* **How to complete this task**:
Look through the entries below. Say how many lines include "import", with nothing added.

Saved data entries
======
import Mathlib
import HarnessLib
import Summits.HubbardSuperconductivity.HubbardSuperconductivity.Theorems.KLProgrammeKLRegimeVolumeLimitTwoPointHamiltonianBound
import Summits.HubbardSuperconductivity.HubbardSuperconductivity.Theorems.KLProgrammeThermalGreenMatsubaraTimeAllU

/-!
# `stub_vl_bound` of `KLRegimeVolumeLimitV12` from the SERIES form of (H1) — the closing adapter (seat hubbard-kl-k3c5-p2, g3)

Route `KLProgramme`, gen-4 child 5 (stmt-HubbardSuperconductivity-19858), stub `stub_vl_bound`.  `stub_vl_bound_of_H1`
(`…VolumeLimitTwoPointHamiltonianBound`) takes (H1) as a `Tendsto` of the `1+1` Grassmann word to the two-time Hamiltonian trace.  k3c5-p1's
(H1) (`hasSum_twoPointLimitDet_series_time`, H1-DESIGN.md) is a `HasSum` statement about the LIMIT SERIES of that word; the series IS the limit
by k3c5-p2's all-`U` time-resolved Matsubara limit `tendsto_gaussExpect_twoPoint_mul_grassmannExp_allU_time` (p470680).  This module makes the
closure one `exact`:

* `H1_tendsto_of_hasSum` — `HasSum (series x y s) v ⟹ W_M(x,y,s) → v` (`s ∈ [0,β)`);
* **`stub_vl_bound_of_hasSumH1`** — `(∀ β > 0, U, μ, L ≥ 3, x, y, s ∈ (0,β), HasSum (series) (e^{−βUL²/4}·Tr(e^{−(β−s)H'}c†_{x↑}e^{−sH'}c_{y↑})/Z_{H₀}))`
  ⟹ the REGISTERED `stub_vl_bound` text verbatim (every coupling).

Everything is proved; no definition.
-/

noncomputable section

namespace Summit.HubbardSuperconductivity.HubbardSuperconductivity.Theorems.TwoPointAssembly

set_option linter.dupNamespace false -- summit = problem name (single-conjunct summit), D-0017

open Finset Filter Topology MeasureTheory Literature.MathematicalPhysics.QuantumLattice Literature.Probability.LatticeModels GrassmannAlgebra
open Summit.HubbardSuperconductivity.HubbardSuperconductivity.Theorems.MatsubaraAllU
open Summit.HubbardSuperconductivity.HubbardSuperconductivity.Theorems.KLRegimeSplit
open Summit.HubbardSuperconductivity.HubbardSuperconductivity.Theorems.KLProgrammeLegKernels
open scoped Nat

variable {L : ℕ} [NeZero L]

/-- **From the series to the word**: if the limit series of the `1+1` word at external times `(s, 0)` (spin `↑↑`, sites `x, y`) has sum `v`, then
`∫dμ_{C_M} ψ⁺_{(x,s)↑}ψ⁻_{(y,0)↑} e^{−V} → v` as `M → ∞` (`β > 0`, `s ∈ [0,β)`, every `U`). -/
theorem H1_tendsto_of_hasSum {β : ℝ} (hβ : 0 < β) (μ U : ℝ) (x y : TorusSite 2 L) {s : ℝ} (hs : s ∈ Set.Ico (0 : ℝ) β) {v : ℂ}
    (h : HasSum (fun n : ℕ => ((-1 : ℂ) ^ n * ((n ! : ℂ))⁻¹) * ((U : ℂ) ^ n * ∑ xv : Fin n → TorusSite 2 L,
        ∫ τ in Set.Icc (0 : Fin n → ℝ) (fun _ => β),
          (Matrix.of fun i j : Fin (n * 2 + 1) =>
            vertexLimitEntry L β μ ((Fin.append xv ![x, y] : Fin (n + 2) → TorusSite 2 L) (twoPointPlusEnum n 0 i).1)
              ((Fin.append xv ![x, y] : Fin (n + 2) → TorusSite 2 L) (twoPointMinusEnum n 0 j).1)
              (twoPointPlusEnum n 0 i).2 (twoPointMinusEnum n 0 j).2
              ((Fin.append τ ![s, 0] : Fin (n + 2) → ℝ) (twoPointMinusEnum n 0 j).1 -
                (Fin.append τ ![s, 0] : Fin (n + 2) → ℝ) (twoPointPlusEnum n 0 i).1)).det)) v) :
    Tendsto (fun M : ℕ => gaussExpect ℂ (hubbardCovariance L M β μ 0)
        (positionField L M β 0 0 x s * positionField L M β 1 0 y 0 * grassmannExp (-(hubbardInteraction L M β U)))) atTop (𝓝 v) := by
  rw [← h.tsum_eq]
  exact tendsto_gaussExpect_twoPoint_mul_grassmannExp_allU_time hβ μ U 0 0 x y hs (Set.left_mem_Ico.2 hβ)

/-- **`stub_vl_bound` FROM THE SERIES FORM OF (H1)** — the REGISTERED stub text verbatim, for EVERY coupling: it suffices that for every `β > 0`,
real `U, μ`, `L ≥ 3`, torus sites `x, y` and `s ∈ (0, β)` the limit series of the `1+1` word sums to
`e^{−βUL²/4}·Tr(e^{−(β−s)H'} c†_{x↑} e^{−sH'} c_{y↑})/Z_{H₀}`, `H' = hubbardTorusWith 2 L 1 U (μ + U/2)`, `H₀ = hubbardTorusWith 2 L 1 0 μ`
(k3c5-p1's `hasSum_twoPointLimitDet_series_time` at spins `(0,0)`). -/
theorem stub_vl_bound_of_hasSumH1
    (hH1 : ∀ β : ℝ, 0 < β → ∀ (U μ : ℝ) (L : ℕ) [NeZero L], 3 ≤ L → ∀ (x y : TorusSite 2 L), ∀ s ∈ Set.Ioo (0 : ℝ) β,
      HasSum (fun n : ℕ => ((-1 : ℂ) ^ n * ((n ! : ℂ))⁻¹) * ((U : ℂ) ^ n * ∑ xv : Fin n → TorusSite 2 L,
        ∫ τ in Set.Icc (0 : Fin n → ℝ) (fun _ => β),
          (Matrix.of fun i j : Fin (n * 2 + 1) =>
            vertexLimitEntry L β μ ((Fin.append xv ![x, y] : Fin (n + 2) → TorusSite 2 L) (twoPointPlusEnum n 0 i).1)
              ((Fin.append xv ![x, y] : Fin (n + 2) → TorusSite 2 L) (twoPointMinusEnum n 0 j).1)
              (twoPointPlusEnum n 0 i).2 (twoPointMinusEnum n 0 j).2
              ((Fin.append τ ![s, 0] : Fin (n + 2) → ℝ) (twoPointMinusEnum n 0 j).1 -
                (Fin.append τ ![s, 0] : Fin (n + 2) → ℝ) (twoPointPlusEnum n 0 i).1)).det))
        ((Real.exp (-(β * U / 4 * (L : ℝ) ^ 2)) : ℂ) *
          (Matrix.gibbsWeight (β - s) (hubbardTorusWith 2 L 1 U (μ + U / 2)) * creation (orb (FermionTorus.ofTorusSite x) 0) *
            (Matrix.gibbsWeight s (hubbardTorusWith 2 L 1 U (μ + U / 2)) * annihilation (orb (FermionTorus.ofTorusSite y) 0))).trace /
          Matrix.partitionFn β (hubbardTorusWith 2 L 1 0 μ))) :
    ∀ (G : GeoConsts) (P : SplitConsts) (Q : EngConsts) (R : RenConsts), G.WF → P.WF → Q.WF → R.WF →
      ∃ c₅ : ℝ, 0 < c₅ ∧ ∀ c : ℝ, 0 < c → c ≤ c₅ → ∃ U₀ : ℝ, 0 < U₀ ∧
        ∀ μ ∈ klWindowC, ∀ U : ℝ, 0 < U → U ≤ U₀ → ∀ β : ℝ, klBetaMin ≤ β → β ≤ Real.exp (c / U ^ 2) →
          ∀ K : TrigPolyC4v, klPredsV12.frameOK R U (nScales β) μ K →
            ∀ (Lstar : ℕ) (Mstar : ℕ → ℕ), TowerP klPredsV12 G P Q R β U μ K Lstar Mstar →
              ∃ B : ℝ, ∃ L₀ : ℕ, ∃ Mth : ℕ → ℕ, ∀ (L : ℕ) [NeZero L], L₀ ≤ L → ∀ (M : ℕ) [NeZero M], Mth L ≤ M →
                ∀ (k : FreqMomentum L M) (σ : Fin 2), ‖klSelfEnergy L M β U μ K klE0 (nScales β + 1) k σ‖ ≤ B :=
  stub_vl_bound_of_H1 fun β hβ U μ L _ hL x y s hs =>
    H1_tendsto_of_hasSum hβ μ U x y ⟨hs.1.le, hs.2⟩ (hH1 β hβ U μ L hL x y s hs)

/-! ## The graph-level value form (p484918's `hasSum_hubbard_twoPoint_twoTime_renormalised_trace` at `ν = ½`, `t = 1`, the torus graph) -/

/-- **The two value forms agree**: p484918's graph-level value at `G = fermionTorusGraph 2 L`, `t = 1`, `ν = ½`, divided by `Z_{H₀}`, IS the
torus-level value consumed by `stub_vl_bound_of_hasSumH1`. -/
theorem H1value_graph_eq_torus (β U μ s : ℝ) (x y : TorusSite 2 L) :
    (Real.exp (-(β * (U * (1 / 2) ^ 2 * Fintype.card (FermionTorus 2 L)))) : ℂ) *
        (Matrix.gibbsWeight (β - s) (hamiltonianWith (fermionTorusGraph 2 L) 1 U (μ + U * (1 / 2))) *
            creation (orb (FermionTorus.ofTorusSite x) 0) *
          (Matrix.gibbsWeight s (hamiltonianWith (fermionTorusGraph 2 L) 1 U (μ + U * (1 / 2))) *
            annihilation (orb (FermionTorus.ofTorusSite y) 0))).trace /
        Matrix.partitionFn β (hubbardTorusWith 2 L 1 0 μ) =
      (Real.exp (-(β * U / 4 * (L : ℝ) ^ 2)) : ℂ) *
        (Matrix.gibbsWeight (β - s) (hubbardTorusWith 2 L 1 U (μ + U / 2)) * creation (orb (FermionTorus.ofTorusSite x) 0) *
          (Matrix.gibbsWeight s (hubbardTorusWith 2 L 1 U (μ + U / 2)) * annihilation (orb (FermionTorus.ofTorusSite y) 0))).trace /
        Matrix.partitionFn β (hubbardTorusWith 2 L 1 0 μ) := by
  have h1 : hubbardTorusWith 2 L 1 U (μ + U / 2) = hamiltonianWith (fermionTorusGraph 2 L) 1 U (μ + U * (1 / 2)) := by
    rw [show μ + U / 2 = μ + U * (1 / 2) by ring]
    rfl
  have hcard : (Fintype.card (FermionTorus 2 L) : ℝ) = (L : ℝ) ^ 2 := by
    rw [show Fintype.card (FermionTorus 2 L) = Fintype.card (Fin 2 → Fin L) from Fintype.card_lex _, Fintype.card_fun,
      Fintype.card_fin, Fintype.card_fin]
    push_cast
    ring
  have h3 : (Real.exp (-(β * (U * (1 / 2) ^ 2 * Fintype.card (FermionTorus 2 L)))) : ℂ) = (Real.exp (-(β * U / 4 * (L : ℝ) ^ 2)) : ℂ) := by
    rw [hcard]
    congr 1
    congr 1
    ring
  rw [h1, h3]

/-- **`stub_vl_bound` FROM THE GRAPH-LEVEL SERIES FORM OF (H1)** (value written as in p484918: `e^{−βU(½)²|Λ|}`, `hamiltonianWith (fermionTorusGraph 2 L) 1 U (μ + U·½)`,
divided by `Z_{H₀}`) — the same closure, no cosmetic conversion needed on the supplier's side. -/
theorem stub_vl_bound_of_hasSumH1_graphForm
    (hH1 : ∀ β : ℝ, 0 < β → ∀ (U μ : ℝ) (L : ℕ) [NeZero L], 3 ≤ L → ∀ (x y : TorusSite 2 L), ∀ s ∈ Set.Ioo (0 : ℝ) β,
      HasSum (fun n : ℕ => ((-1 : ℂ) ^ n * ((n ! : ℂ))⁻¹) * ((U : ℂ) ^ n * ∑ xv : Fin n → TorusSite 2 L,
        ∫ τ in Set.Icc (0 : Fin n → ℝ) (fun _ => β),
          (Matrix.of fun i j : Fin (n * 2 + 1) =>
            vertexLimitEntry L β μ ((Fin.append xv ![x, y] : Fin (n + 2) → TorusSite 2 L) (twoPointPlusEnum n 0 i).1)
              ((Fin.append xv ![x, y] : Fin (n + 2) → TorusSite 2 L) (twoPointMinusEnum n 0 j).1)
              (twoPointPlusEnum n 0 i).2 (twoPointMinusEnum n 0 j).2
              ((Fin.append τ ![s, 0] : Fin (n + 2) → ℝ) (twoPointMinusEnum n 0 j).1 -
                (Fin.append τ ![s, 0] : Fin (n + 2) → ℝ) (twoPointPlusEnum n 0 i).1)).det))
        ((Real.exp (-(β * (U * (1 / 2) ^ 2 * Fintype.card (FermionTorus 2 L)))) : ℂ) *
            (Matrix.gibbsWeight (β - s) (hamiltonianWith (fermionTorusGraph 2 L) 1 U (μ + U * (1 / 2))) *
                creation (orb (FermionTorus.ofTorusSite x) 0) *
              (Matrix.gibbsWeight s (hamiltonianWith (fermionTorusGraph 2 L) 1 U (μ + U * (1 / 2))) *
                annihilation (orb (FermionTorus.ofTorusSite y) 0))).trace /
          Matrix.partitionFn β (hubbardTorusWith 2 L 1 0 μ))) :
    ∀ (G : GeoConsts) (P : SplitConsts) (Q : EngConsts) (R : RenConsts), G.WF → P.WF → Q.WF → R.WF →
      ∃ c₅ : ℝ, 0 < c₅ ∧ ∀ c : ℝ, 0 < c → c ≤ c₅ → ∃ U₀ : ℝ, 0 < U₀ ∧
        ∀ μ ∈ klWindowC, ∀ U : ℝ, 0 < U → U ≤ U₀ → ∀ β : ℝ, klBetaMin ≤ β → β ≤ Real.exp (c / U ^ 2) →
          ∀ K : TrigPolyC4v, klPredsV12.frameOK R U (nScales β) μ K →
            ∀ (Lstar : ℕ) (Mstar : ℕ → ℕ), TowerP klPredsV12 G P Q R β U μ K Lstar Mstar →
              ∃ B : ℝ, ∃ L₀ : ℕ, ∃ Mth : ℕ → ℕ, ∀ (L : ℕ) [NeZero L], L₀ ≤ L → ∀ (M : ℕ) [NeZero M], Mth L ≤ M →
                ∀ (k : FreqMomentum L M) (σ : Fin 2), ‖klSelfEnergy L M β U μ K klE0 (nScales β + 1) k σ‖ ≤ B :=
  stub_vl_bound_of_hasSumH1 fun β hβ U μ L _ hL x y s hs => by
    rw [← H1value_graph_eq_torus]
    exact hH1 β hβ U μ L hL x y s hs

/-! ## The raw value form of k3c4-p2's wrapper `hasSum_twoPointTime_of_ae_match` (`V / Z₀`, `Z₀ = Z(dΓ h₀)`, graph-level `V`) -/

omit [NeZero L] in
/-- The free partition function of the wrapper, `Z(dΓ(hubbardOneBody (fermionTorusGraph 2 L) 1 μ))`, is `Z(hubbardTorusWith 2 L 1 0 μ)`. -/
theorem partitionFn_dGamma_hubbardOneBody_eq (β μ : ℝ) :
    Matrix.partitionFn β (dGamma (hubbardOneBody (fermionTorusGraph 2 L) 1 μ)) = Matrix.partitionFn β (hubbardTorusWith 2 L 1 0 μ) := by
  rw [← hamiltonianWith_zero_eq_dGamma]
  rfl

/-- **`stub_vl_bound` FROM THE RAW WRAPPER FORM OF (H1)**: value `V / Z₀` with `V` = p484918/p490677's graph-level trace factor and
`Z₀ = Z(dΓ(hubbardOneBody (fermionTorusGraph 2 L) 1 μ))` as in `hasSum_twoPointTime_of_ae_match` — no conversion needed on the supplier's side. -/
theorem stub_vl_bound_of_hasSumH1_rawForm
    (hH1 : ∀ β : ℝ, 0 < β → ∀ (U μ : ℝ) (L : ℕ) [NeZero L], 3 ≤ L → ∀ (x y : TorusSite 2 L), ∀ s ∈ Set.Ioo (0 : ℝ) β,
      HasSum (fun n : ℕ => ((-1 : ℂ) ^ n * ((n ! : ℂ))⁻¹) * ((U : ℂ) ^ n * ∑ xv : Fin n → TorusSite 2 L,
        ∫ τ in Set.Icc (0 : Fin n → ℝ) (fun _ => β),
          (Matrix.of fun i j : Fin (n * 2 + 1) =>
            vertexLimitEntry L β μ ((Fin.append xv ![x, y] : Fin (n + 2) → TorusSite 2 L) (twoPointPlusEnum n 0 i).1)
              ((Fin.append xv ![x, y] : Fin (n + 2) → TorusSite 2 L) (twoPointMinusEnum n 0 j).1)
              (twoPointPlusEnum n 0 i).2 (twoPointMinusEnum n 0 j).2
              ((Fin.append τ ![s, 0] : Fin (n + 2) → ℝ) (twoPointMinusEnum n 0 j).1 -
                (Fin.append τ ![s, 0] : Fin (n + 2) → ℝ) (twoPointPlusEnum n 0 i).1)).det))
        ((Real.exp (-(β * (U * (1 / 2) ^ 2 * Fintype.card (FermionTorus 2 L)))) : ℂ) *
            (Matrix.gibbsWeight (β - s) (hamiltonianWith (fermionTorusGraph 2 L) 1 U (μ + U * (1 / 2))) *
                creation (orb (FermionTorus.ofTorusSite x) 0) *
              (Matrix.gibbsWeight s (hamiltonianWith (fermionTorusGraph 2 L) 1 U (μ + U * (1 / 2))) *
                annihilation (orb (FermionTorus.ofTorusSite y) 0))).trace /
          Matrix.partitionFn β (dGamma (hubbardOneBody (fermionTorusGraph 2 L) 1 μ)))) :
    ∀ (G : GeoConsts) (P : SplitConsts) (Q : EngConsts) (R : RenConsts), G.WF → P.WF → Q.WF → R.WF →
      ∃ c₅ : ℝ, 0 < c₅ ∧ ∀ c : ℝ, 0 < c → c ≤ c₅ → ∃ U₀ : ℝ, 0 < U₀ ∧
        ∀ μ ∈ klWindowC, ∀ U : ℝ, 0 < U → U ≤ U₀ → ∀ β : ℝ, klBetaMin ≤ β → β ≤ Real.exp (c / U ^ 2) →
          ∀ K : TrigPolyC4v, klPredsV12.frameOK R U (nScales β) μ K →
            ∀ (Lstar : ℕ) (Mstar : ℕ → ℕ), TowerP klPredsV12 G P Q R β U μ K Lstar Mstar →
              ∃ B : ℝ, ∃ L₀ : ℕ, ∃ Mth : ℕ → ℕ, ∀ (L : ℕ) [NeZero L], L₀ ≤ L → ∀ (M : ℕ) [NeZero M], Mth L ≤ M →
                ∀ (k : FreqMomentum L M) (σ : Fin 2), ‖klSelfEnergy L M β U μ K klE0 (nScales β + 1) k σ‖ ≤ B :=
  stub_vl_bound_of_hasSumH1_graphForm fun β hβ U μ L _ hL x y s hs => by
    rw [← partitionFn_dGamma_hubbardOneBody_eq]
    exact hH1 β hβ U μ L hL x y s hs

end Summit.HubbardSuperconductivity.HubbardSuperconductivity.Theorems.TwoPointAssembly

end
======
* **Solution for this exercise**:
4